WORK ITEM :: Of the material below, only the lines from the line containing "have := mul_le_mul_of_nonneg_left h1" down to the line containing "(hδ : 0 < δ) (hδ'" belong in the answer, written out exactly.

DATA SUPPLIED ::
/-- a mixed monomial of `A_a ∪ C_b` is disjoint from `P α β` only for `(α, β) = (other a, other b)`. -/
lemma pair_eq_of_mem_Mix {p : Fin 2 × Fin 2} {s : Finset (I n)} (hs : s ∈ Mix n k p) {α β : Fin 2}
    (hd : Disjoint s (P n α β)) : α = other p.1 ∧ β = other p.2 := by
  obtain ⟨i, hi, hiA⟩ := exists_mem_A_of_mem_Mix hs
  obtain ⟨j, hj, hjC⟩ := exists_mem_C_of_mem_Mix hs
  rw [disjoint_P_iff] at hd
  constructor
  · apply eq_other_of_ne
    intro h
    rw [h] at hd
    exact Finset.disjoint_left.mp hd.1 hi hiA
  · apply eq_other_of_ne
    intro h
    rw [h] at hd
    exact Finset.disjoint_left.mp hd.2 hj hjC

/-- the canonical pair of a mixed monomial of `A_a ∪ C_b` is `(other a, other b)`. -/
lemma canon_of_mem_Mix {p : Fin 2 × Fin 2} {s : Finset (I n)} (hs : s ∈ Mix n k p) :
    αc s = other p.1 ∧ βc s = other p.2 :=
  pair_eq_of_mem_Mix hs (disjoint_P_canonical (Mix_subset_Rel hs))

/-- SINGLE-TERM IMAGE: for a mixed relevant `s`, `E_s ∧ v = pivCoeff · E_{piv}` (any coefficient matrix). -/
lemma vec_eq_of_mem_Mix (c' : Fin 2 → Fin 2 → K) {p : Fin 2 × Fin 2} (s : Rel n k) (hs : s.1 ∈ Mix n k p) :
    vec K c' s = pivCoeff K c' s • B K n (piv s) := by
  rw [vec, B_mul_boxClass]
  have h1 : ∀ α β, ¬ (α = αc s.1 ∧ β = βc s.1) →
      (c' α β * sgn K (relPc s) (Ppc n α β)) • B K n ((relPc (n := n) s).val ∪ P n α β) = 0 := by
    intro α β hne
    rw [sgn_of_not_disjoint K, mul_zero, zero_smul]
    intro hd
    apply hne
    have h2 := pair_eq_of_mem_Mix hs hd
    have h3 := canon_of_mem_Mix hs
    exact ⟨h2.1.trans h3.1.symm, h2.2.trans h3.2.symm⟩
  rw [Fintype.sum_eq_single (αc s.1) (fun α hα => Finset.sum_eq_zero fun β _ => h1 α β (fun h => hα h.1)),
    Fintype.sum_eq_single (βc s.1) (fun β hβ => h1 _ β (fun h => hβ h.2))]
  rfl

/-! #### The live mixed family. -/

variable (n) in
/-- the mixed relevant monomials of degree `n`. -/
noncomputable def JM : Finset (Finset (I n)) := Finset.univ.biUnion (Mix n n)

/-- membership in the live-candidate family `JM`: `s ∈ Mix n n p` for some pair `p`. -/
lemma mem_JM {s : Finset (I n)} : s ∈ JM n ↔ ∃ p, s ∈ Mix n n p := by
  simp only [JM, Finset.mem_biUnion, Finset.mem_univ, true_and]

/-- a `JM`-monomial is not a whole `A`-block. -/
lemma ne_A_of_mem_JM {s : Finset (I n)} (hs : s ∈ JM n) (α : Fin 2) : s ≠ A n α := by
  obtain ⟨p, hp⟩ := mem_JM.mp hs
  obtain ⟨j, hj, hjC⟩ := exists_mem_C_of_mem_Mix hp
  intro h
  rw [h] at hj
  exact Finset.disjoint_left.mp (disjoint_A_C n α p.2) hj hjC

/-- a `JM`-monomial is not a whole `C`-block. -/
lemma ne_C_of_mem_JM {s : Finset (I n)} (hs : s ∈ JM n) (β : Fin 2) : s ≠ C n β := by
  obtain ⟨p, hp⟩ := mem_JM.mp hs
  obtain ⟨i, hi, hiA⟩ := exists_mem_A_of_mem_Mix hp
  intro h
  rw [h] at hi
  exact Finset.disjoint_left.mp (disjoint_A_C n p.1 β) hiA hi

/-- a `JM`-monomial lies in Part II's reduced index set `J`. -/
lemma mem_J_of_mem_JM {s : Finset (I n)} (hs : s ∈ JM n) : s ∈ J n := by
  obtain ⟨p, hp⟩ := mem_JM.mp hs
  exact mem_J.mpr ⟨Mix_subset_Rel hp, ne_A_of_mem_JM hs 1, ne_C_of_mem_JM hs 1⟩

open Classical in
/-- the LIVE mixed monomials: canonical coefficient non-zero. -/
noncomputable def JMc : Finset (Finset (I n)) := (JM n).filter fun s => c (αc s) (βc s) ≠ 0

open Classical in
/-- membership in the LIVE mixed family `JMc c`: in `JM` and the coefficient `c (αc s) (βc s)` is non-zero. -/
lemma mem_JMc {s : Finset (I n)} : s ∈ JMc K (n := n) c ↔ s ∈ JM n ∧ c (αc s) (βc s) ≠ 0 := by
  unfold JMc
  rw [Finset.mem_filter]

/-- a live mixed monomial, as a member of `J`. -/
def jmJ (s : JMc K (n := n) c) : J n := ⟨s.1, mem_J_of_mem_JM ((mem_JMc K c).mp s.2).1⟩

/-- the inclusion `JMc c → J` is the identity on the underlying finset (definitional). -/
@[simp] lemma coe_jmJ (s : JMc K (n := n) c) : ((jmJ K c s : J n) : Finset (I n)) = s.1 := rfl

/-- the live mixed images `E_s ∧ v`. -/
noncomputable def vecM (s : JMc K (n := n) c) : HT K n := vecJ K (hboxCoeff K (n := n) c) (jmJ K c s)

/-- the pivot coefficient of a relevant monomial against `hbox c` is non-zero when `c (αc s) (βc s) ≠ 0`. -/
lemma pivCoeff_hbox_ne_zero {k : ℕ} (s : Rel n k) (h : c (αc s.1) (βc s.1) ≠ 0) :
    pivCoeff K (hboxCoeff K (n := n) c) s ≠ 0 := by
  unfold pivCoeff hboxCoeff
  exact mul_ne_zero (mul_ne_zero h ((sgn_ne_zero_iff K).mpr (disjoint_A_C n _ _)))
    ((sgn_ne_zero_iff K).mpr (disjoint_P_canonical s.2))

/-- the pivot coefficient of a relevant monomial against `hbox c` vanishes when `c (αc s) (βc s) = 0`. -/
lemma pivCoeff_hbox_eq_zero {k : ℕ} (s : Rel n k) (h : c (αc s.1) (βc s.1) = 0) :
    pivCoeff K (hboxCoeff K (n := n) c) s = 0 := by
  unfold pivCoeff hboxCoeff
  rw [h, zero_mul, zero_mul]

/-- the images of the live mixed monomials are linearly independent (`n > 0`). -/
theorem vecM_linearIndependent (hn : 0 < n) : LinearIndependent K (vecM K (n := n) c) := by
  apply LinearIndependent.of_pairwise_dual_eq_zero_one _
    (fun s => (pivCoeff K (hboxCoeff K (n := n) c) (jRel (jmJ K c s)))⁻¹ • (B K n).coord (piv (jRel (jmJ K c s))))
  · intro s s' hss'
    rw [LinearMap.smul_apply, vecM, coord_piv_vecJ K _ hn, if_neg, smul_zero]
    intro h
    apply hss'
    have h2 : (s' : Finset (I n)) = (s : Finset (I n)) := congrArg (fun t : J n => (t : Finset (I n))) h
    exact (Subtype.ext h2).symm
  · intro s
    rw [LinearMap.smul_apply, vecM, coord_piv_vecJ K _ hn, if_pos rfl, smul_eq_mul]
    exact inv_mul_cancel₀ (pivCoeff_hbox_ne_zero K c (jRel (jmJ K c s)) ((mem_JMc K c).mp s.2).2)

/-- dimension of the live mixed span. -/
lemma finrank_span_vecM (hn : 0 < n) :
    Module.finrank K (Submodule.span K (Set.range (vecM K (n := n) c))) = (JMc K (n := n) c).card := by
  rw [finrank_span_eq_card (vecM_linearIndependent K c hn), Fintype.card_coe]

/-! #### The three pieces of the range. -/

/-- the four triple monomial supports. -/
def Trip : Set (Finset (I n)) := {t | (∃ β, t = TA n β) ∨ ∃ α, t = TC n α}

* * *

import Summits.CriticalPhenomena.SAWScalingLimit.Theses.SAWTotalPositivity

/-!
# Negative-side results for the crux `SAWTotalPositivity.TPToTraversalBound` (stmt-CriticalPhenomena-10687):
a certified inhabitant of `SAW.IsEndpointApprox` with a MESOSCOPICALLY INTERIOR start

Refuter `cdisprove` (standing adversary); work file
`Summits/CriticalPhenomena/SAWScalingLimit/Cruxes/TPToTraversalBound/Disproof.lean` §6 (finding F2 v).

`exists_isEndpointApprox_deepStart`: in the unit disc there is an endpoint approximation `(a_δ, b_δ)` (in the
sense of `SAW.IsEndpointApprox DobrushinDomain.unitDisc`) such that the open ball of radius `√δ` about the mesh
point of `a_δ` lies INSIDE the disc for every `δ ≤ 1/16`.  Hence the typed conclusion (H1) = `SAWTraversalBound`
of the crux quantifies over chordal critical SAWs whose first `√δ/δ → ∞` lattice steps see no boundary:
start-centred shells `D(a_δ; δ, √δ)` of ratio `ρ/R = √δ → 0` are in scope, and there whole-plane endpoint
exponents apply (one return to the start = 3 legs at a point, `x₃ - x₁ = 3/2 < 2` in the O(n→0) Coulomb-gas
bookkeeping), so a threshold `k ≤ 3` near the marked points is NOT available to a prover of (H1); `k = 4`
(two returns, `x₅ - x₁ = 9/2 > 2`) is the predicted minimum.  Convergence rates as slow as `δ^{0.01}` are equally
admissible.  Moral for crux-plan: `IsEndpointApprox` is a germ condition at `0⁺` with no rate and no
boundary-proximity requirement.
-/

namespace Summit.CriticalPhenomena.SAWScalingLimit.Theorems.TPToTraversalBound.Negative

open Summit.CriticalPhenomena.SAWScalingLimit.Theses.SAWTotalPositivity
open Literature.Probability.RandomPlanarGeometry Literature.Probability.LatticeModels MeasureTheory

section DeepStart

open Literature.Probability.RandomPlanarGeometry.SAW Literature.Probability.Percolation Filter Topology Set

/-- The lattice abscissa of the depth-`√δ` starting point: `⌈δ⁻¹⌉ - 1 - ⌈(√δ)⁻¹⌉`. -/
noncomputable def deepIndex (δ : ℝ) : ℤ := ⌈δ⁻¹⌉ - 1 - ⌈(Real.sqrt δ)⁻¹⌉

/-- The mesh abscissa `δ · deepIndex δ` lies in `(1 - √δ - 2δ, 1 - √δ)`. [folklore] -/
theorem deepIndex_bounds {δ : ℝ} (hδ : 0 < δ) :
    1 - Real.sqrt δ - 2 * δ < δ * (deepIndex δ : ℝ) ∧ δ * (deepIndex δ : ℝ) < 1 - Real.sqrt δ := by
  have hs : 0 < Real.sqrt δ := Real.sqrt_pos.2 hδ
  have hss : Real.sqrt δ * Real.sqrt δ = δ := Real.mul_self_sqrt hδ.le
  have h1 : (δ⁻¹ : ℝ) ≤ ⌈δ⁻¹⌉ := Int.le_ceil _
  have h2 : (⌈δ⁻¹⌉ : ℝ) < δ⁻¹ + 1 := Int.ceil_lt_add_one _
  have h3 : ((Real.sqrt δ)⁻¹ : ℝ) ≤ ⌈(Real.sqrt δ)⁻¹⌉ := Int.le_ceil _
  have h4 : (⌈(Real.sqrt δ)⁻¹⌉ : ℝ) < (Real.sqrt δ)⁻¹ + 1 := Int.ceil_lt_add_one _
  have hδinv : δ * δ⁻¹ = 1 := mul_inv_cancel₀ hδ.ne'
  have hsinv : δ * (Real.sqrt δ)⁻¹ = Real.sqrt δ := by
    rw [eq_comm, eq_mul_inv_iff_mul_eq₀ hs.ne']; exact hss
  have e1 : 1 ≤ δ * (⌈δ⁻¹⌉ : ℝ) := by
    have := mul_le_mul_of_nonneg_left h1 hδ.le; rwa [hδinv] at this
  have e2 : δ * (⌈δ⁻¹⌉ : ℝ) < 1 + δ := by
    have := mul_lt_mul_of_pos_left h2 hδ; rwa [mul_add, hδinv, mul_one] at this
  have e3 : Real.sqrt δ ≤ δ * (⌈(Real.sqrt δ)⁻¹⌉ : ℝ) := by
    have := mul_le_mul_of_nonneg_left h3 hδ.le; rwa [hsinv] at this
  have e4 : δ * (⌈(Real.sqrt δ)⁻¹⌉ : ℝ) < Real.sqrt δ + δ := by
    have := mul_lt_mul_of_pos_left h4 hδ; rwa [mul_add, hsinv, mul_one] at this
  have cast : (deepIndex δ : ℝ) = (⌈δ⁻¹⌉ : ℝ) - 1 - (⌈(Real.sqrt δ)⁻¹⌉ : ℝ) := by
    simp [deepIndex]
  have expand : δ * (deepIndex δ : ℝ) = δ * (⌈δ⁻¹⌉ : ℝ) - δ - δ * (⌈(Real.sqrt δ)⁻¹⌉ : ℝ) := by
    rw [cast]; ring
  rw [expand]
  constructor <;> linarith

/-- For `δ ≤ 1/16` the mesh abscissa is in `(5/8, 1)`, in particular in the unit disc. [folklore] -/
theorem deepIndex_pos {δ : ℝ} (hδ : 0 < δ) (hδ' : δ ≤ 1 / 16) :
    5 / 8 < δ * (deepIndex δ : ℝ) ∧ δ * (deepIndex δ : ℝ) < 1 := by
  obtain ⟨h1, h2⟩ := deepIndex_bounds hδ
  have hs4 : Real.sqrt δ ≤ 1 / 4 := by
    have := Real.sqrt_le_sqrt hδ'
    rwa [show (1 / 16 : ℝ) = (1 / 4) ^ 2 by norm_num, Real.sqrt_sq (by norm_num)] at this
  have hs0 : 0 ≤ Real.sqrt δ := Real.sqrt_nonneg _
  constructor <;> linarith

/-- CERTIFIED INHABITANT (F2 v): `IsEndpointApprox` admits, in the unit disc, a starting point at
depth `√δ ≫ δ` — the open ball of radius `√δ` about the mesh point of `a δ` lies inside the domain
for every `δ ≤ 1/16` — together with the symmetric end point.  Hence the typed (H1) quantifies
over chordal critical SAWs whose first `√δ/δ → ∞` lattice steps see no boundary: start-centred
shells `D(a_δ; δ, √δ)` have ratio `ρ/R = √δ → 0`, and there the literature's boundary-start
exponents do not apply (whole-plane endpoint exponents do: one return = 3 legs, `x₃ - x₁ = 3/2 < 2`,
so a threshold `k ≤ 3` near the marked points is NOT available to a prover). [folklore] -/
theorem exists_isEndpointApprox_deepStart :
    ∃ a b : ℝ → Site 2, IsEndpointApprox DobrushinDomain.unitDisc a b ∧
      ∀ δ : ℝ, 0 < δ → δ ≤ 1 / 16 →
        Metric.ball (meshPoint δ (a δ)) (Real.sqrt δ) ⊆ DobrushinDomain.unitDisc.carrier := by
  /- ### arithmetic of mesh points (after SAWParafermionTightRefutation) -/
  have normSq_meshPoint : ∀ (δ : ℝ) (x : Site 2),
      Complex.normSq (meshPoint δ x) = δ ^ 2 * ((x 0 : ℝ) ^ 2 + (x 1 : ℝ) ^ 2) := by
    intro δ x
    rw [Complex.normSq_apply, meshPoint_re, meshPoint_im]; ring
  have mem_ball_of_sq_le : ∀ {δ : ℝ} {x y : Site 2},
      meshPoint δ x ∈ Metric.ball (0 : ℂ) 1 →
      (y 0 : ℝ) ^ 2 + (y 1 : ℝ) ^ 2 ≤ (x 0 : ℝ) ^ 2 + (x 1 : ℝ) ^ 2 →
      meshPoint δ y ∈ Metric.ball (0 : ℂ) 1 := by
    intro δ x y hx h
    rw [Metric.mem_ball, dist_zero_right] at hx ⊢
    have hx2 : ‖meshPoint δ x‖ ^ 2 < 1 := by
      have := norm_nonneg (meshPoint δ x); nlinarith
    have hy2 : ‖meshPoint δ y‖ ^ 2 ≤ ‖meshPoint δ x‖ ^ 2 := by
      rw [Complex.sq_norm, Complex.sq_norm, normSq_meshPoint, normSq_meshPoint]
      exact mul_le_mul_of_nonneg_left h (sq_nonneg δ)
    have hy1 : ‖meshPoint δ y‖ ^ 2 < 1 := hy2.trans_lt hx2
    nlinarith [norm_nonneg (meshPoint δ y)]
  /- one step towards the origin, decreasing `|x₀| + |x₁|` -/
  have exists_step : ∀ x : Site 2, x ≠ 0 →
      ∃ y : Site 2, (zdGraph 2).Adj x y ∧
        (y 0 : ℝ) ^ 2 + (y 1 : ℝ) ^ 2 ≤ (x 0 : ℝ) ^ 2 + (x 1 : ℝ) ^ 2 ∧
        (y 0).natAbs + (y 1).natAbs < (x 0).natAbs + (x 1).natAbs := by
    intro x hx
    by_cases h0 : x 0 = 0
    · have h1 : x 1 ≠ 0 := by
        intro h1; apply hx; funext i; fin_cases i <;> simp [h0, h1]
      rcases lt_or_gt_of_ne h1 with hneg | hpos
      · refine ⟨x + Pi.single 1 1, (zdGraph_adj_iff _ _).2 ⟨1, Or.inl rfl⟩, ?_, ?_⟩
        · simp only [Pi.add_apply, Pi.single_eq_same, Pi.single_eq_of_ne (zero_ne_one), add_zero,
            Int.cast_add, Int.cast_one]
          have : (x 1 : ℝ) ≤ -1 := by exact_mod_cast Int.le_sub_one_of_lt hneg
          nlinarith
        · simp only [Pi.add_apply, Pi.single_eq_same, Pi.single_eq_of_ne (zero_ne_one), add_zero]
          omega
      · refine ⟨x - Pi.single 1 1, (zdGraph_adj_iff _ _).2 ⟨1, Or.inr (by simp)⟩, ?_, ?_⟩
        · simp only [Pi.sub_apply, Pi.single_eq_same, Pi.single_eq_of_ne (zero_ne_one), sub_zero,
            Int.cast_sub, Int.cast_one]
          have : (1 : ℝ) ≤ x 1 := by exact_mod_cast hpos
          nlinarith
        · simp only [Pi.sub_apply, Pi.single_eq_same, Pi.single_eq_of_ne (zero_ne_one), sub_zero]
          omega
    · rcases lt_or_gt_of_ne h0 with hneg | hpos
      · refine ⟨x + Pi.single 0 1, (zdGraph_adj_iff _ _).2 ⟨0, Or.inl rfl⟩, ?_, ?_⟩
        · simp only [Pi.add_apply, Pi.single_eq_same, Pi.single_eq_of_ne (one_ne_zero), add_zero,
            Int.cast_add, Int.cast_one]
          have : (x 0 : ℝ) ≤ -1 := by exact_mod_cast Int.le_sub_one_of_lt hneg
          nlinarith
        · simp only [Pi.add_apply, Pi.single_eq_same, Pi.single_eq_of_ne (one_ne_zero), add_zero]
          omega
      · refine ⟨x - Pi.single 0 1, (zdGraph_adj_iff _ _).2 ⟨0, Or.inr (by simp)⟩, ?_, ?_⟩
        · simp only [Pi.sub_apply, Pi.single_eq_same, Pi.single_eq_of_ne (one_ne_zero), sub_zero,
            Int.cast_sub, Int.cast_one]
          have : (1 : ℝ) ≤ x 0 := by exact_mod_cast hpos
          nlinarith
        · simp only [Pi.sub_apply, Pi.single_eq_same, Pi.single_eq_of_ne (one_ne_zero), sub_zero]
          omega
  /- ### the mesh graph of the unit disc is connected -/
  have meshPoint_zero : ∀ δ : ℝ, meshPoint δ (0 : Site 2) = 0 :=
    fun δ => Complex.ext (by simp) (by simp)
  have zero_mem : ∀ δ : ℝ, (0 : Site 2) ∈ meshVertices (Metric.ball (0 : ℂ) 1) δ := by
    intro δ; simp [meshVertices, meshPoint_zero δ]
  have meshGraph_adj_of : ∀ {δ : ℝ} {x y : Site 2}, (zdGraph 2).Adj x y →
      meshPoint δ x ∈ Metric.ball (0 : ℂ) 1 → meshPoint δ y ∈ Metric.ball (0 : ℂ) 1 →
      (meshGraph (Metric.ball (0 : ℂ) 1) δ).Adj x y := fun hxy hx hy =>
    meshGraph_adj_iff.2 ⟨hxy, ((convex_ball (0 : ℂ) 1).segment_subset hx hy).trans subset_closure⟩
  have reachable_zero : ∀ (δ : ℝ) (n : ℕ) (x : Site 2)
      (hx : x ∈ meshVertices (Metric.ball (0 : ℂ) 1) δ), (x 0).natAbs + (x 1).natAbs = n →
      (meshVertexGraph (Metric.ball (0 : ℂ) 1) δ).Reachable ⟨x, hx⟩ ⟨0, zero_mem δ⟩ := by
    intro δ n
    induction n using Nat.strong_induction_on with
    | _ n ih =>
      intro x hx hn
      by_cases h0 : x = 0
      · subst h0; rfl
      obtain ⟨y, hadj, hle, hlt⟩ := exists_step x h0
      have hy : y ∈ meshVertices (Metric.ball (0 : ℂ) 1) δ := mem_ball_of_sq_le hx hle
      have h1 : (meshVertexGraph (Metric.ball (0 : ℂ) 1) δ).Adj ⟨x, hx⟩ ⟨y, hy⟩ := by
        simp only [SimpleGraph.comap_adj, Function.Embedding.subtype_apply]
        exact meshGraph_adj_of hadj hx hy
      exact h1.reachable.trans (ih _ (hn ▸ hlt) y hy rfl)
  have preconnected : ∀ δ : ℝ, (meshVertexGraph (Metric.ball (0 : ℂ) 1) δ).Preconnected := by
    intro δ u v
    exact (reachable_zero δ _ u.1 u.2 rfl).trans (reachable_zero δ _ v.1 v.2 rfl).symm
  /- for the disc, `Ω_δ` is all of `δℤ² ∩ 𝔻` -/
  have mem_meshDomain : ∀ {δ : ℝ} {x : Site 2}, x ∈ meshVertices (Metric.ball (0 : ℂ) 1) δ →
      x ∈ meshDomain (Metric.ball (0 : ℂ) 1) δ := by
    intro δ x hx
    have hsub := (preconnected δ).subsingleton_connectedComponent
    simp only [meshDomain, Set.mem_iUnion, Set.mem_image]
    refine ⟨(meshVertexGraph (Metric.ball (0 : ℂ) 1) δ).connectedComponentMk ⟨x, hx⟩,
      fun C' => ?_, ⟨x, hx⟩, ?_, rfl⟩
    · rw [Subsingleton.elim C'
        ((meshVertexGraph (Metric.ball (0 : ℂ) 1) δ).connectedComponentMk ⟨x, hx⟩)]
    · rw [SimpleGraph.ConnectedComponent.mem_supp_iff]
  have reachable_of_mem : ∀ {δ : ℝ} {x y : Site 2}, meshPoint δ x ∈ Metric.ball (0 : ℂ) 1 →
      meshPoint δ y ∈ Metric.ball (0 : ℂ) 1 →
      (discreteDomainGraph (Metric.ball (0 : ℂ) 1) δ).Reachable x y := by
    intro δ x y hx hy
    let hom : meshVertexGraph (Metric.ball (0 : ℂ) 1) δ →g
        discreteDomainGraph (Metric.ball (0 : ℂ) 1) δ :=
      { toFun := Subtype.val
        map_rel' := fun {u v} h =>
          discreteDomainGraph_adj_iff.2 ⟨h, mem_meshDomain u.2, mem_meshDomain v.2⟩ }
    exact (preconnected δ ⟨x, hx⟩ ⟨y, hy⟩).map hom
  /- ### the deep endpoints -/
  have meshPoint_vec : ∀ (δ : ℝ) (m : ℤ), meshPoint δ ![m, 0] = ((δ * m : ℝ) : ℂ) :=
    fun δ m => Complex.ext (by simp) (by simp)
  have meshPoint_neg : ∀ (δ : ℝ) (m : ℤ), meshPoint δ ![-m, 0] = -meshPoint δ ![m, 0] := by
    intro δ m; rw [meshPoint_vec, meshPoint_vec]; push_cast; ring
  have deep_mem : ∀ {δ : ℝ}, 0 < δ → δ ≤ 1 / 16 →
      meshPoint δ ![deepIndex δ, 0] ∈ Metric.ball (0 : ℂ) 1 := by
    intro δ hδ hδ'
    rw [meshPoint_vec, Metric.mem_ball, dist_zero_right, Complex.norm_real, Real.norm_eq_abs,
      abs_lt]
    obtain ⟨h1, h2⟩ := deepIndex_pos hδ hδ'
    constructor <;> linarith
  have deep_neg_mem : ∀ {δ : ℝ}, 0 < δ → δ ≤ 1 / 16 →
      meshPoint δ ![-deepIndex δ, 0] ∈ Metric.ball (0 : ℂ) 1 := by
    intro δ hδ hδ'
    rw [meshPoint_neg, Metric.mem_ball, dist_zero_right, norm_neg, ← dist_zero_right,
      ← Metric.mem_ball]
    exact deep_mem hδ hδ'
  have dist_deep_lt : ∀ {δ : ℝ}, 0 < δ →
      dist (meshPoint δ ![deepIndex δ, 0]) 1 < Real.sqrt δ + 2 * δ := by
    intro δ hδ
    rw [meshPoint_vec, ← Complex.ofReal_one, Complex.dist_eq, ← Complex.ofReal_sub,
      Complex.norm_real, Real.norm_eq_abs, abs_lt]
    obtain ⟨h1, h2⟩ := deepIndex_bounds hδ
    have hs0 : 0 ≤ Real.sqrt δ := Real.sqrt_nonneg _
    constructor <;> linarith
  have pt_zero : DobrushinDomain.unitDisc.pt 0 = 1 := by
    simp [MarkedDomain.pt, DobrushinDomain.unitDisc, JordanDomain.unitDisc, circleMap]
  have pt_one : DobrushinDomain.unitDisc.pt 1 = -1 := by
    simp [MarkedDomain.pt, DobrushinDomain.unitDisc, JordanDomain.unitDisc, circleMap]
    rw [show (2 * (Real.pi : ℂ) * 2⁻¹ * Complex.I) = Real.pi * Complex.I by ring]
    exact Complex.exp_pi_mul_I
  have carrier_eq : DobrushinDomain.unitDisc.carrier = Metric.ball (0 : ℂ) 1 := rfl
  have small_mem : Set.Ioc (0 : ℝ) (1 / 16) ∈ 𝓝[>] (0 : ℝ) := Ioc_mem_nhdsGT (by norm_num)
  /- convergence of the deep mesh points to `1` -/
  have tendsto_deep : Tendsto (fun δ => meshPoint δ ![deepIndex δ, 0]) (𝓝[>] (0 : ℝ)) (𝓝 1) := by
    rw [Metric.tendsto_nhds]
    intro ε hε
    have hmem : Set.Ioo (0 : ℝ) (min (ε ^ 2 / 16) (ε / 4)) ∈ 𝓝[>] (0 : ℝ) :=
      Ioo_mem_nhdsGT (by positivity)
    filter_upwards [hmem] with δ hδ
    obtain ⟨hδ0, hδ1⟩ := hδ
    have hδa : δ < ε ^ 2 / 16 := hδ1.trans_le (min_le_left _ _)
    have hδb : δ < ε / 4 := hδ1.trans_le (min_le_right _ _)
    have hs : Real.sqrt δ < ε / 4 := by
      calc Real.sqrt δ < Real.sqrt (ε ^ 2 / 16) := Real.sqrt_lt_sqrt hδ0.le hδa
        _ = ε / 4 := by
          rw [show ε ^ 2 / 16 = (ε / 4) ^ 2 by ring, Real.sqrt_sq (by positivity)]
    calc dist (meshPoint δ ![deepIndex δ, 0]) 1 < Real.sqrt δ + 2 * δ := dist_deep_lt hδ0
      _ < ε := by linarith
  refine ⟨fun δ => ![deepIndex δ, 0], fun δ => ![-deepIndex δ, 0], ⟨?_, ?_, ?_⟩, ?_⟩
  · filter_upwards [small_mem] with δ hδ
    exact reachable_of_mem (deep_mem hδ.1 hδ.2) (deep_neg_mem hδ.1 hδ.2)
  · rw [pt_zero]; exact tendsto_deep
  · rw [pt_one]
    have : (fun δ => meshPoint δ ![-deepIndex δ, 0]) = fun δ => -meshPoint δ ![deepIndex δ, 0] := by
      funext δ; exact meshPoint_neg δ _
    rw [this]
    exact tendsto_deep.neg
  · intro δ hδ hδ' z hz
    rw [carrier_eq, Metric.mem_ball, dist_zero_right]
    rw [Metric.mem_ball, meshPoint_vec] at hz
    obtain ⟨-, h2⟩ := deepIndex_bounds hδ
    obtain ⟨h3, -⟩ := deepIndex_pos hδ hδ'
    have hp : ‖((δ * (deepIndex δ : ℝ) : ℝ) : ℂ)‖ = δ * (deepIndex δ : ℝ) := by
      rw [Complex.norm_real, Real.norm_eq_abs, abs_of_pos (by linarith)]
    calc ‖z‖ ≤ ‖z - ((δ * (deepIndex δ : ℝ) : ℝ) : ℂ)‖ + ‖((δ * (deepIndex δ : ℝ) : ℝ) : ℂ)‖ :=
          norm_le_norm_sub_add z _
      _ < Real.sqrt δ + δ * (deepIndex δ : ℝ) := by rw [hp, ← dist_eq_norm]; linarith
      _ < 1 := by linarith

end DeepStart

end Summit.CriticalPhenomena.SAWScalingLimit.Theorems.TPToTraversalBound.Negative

REPLY ::
    have := mul_le_mul_of_nonneg_left h1 hδ.le; rwa [hδinv] at this
  have e2 : δ * (⌈δ⁻¹⌉ : ℝ) < 1 + δ := by
    have := mul_lt_mul_of_pos_left h2 hδ; rwa [mul_add, hδinv, mul_one] at this
  have e3 : Real.sqrt δ ≤ δ * (⌈(Real.sqrt δ)⁻¹⌉ : ℝ) := by
    have := mul_le_mul_of_nonneg_left h3 hδ.le; rwa [hsinv] at this
  have e4 : δ * (⌈(Real.sqrt δ)⁻¹⌉ : ℝ) < Real.sqrt δ + δ := by
    have := mul_lt_mul_of_pos_left h4 hδ; rwa [mul_add, hsinv, mul_one] at this
  have cast : (deepIndex δ : ℝ) = (⌈δ⁻¹⌉ : ℝ) - 1 - (⌈(Real.sqrt δ)⁻¹⌉ : ℝ) := by
    simp [deepIndex]
  have expand : δ * (deepIndex δ : ℝ) = δ * (⌈δ⁻¹⌉ : ℝ) - δ - δ * (⌈(Real.sqrt δ)⁻¹⌉ : ℝ) := by
    rw [cast]; ring
  rw [expand]
  constructor <;> linarith

/-- For `δ ≤ 1/16` the mesh abscissa is in `(5/8, 1)`, in particular in the unit disc. [folklore] -/
theorem deepIndex_pos {δ : ℝ} (hδ : 0 < δ) (hδ' : δ ≤ 1 / 16) :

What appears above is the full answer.